Once OfflineIMAP is finished, you can go back to Thunderbird and look for the newly synced folders. However, they will not appear automatically. You have to subscribe to them first, by opening the context menu for your mail host settings and selecting the Subscribe menu option:

fast-way-subscribe-1

fast-way-subscribe-2

Thunderbird will then retrieve the message headers when you open the newly-subscribed folder, and everything will just work.
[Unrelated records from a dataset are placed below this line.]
/-! ## §2 Sanity (1): non-vacuity — the two-loop Markov family -/

/-- **The two-loop MARKOV family obeys the law**: `β_{k+1}(g_0,…,g_k) = binf + b1inf·g_k²` with `binf > 0`, `b1inf ≥ 0`
satisfies `TwoLoopLawH binf b1inf` with `γ = 1`, `b = binf`, `C₁ = b1inf`, `c₀ = C₃ = c₁ = 0`, `k₀ = 0` (the split
`β⁰ = binf`, `β¹ = b1inf·p_k²`).  After `T4TwoLoopLaw` §7; this is also why a CLOSED Prop `∃ β, TwoLoopLawH … β` would be
vacuous — the law has content only when asserted of a DEFINED β-function or consumed as a hypothesis.  (The Markov family is
the two-loop truncation of the textbook flow `(d/ds)(1/g²) = −β(g)`, [Balaban1987RG1] p. 255 after (0.18); two-loop
coefficients [MontvayMunster1994] (5.66).) [cite: Balaban1987RG1, (0.18) p.255] [cite: MontvayMunster1994, (5.66) §5.1] -/
theorem markov (hbinf : 0 < binf) (hb1 : 0 ≤ b1inf) :
    TwoLoopLawH binf b1inf (fun k p => binf + b1inf * p (Fin.last k) ^ 2) := by
  set φ : HBeta := fun k p => binf + b1inf * p (Fin.last k) ^ 2 with hφ
  let S : B12Beta.OneLoopSplit φ :=
    { β0 := fun _ => binf
      β1 := fun k p => b1inf * p (Fin.last k) ^ 2
      split := fun k p => rfl
      vanish := fun k p hp => by simp [hp] }
  refine ⟨S, 1, binf, b1inf, 0, 0, 0, 0, 0, 0, one_pos, hbinf, hb1, le_rfl, le_rfl, one_pos, le_rfl, le_rfl, le_rfl,
    one_pos, ?_, ?_, ?_, ?_⟩
  · intro k v _ _
    show binf ≤ binf + b1inf * v (Fin.last k) ^ 2
    nlinarith [sq_nonneg (v (Fin.last k))]
  · intro k
    show |binf - binf| ≤ 0 * (0 : ℝ) ^ k
    simp
  · intro k p hp
    have h := (mem_box.1 hp) (Fin.last k)
    show |b1inf * p (Fin.last k) ^ 2| ≤ b1inf * p (Fin.last k)
    rw [abs_of_nonneg (by positivity)]
    nlinarith [mul_nonneg hb1 h.1.le, h.2]
  · intro K gs _ _ k _
    show |b1inf * (prefixOf gs k) (Fin.last k) ^ 2 - b1inf * gs k ^ 2| ≤ 0 * gs k ^ 3 + 0 * (0 : ℝ) ^ k
    simp [prefixOf]
/-- The source weights are variables or `0`. [folklore] -/
theorem isEntry_srcVec (v : Vtx n) : IsEntry k n (srcVec k n v) := by
  rcases v with p | π
  · exact isEntry_ite (isEntry_stepWp _ _ _ _ _) isEntry_zero
  · exact isEntry_zero

/-- The sink weights are `±1` or `0`. [folklore] -/
theorem isEntry_snkVec (v : Vtx n) : IsEntry k n (snkVec k n v) := by
  rcases v with p | π
  · exact isEntry_zero
  · exact isEntry_sgnB _

/-- No loops: `bigN v v = 0`. [folklore] -/
theorem bigN_apply_self (v : Vtx n) : bigN k n v v = 0 := by
  by_contra h
  have := bigN_isLayered (k := k) (n := n) v v h
  omega

/-- **Every entry of the symmetric matrix is a variable or one of `0, 1, -1, 1/2`** (GKKP Thm. 5:
"entries in `{x_{i,j}} ∪ {0; 1; −1; 1/2}`"). [cite: GrenetEtAl2011, Thm 5] -/
theorem isEntry_symOfABP (v v' : Fin 3 ⊕ (Vtx n ⊕ Vtx n)) :
    IsEntry k n (symOfABP (bigN k n) (srcVec k n) (snkVec k n) (-1) (C (2⁻¹ : k)) v v') := by
  rcases v with i | x <;> rcases v' with j | y
  · rw [symOfABP, Matrix.fromBlocks_apply₁₁, cornerBlock]
    fin_cases i <;> fin_cases j
    exacts [isEntry_zero, isEntry_neg_one, isEntry_half, isEntry_neg_one, isEntry_zero,
      isEntry_zero, isEntry_half, isEntry_zero, isEntry_zero]
  · rw [symOfABP, Matrix.fromBlocks_apply₁₂, borderBlock, Matrix.of_apply]
    fin_cases i
    · exact isEntry_zero
    · rcases y with v | v
      · exact isEntry_srcVec _
      · exact isEntry_zero
    · rcases y with v | v
      · exact isEntry_zero
      · exact isEntry_snkVec _
  · rw [symOfABP, Matrix.fromBlocks_apply₂₁, Matrix.transpose_apply, borderBlock, Matrix.of_apply]
    fin_cases j
    · exact isEntry_zero
    · rcases x with v | v
      · exact isEntry_srcVec _
      · exact isEntry_zero
    · rcases x with v | v
      · exact isEntry_zero
      · exact isEntry_snkVec _
  · rw [symOfABP, Matrix.fromBlocks_apply₂₂, midBlock]
    rcases x with a | a <;> rcases y with b | b
    · rw [Matrix.fromBlocks_apply₁₁]; exact isEntry_zero
    · rw [Matrix.fromBlocks_apply₁₂, Matrix.add_apply, Matrix.transpose_apply]
      by_cases hab : a = b
      · subst hab
        rw [Matrix.one_apply_eq, bigN_apply_self, add_zero]; exact isEntry_one
      · rw [Matrix.one_apply_ne hab, zero_add]; exact isEntry_bigN _ _
    · rw [Matrix.fromBlocks_apply₂₁, Matrix.add_apply]
      by_cases hab : a = b
      · subst hab
        rw [Matrix.one_apply_eq, bigN_apply_self, add_zero]; exact isEntry_one
      · rw [Matrix.one_apply_ne hab, zero_add]; exact isEntry_bigN _ _
    · rw [Matrix.fromBlocks_apply₂₂]; exact isEntry_zero

/-- The dimension count of GKKP's Thm. 5: `3 + 2 · (2n³ + 2) = 4n³ + 7`.
[cite: GrenetEtAl2011, Thm 5 (proof)] -/
theorem card_index : Fintype.card (Fin 3 ⊕ (Vtx n ⊕ Vtx n)) = 4 * n ^ 3 + 7 := by
  simp only [Fintype.card_sum, Fintype.card_fin, Fintype.card_prod, Fintype.card_bool]
  ring

variable (k n)

/-- **GKKP Thm. 5 for `n ≠ 0`**, on `Fin (4n³ + 7)`: the re-indexed matrix `symOfABP` of the
determinant program with `ε = -1`, `η = 1/2`. [cite: GrenetEtAl2011, Thm 5] -/
theorem exists_symmetric_detPoly (h2 : (2 : k) ≠ 0) (hn : n ≠ 0) :
    ∃ M : Matrix (Fin (4 * n ^ 3 + 7)) (Fin (4 * n ^ 3 + 7)) (MvPolynomial (Fin n × Fin n) k),
      M.IsSymm ∧ (∀ a b, IsEntry k n (M a b)) ∧ M.det = detPoly (Fin n) k := by
  -- a local shortcut keeping the synthesized `DecidableEq` instance of the index type small
  letI : DecidableEq (Vtx n ⊕ Vtx n) := instDecidableEqSum
  let e : Fin 3 ⊕ (Vtx n ⊕ Vtx n) ≃ Fin (4 * n ^ 3 + 7) := Fintype.equivFinOfCardEq card_index
  let M₀ := symOfABP (bigN k n) (srcVec k n) (snkVec k n) (-1) (C (2⁻¹ : k))
  refine ⟨Matrix.reindex e e M₀, ?_, ?_, ?_⟩
  · exact (isSymm_symOfABP _ _ _ _ _).submatrix _
  · intro a b
    exact isEntry_symOfABP (e.symm a) (e.symm b)
  · rw [Matrix.det_reindex_self, det_symOfABP (bigN k n) (geomInv (bigN k n) (n + 1))
      (one_add_mul_geomInv bigN_pow_eq_zero) det_one_add_bigN, abpValue_eq_detPoly hn]
    have hV : Even (Fintype.card (Vtx n)) := by
      simp only [Fintype.card_sum, Fintype.card_prod, Fintype.card_fin, Fintype.card_bool]
      exact ⟨n * (n * n) + 1, by ring⟩
    have h2' : (2 : MvPolynomial (Fin n × Fin n) k) * C (2⁻¹ : k) = 1 := by
      rw [show (2 : MvPolynomial (Fin n × Fin n) k) = C 2 from (map_ofNat C 2).symm, ← C_mul,
        mul_inv_cancel₀ h2, C_1]
    rw [Even.neg_one_pow hV, one_mul]
    linear_combination detPoly (Fin n) k * h2'

end Assembly

end PartB

end GKKP2011

/-- **Grenet–Kaltofen–Koiran–Portier 2011, Thm. 5 (Mahajan–Nimbhorkar)** — discharge of the named
fact `GKKP2011_detPoly_symmetric`: over a field with `2 ≠ 0`, for every `n` the generic
determinant `DET_n` is `det M` for a symmetric `M` of dimension `4n³ + 7` with entries in
`{x_{ij}} ∪ {0, 1, -1, 1/2}` (for `n = 0`: the identity matrix of size `7`).
[cite: GrenetEtAl2011, Thm 5] -/
theorem GKKP2011_detPoly_symmetric_holds : GKKP2011_detPoly_symmetric := by
  intro k _ h2 n
  by_cases hn : n = 0
  · subst hn
    refine ⟨1, Matrix.isSymm_one, fun a b => ?_, ?_⟩
    · by_cases hab : a = b
      · subst hab
        exact Or.inr (Or.inr (Or.inl (Matrix.one_apply_eq a)))
      · exact Or.inr (Or.inl (Matrix.one_apply_ne hab))
    · rw [Matrix.det_one, detPoly]
      exact Matrix.det_isEmpty.symm
  · exact GKKP2011.exists_symmetric_detPoly k n h2 hn

end Literature.Computability.AlgebraicComplexity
To synchronize the Gmail INBOX and [Gmail]/Sent Mail folders to your IMAP mail host, you change the .offlineimaprc file slightly so that the Gmail mail host configuration looks like:

When it is synchronizing the folders, OfflineIMAP will now print out tons of messages that look like this, as it copies the thousands of messages:

[...]
Folder INBOX [acc: Migrate]:
 Copy message 8302 (39 of 5322) Gmail:INBOX -> WebFaction
Folder [Gmail]/Sent Mail [acc: Migrate]:
 Copy message 42 (42 of 4045) Gmail:[Gmail]/Sent Mail -> WebFaction
Folder INBOX [acc: Migrate]:
 Copy message 10941 (40 of 5322) Gmail:INBOX -> WebFaction
Folder [Gmail]/Sent Mail [acc: Migrate]:
 Copy message 43 (43 of 4045) Gmail:[Gmail]/Sent Mail -> WebFaction
[...]

Now you just have to subscribe to these newly-synchronized mail folders in Thunderbird, and you should be good to go:

fast-way-subscribe-3

One the long process of copying the thousands of messages over to your mail host is complete, you can pretty much wipe out the messages on the Gmail side and be done with it.

The other wild thing that OfflineIMAP enables is that if you now delete messages from your local mail host, it will synchronize these changes back up to Gmail. So you can essentially pool all of your various IMAP mail feeds into a single place for management, and OfflineIMAP will make sure that any flag changes or message deletions will make their way back to the source server. But that’s a topic for another day.

Troubleshooting

A bunch of times, when I ran OfflineIMAP, the following error would pop up:

$ offlineimap.py
OfflineIMAP 6.5.4
  Licensed under the GNU GPL v2+ (v2 or any later version)
Account sync Migrate:
 *** Processing account Migrate
 Establishing connection to imap.googlemail.com:993
Enter password for account 'Gmail':
 Establishing connection to mail.webfaction.com:993
Enter password for account 'WebFaction':
 ERROR: While attempting to sync account 'Migrate'
  zero length field name in format
 *** Finished account 'Migrate' in 0:11
ERROR: Exceptions occurred during the run!
ERROR: While attempting to sync account 'Migrate'
  zero length field name in format

Turns out that when this “zero length field name in format” pops up, you’re running the script using Python 2.6, and you need to make sure you’re explicitly running the Python 2.7 interpreter, so just run it as python2.7 offlineimap.py.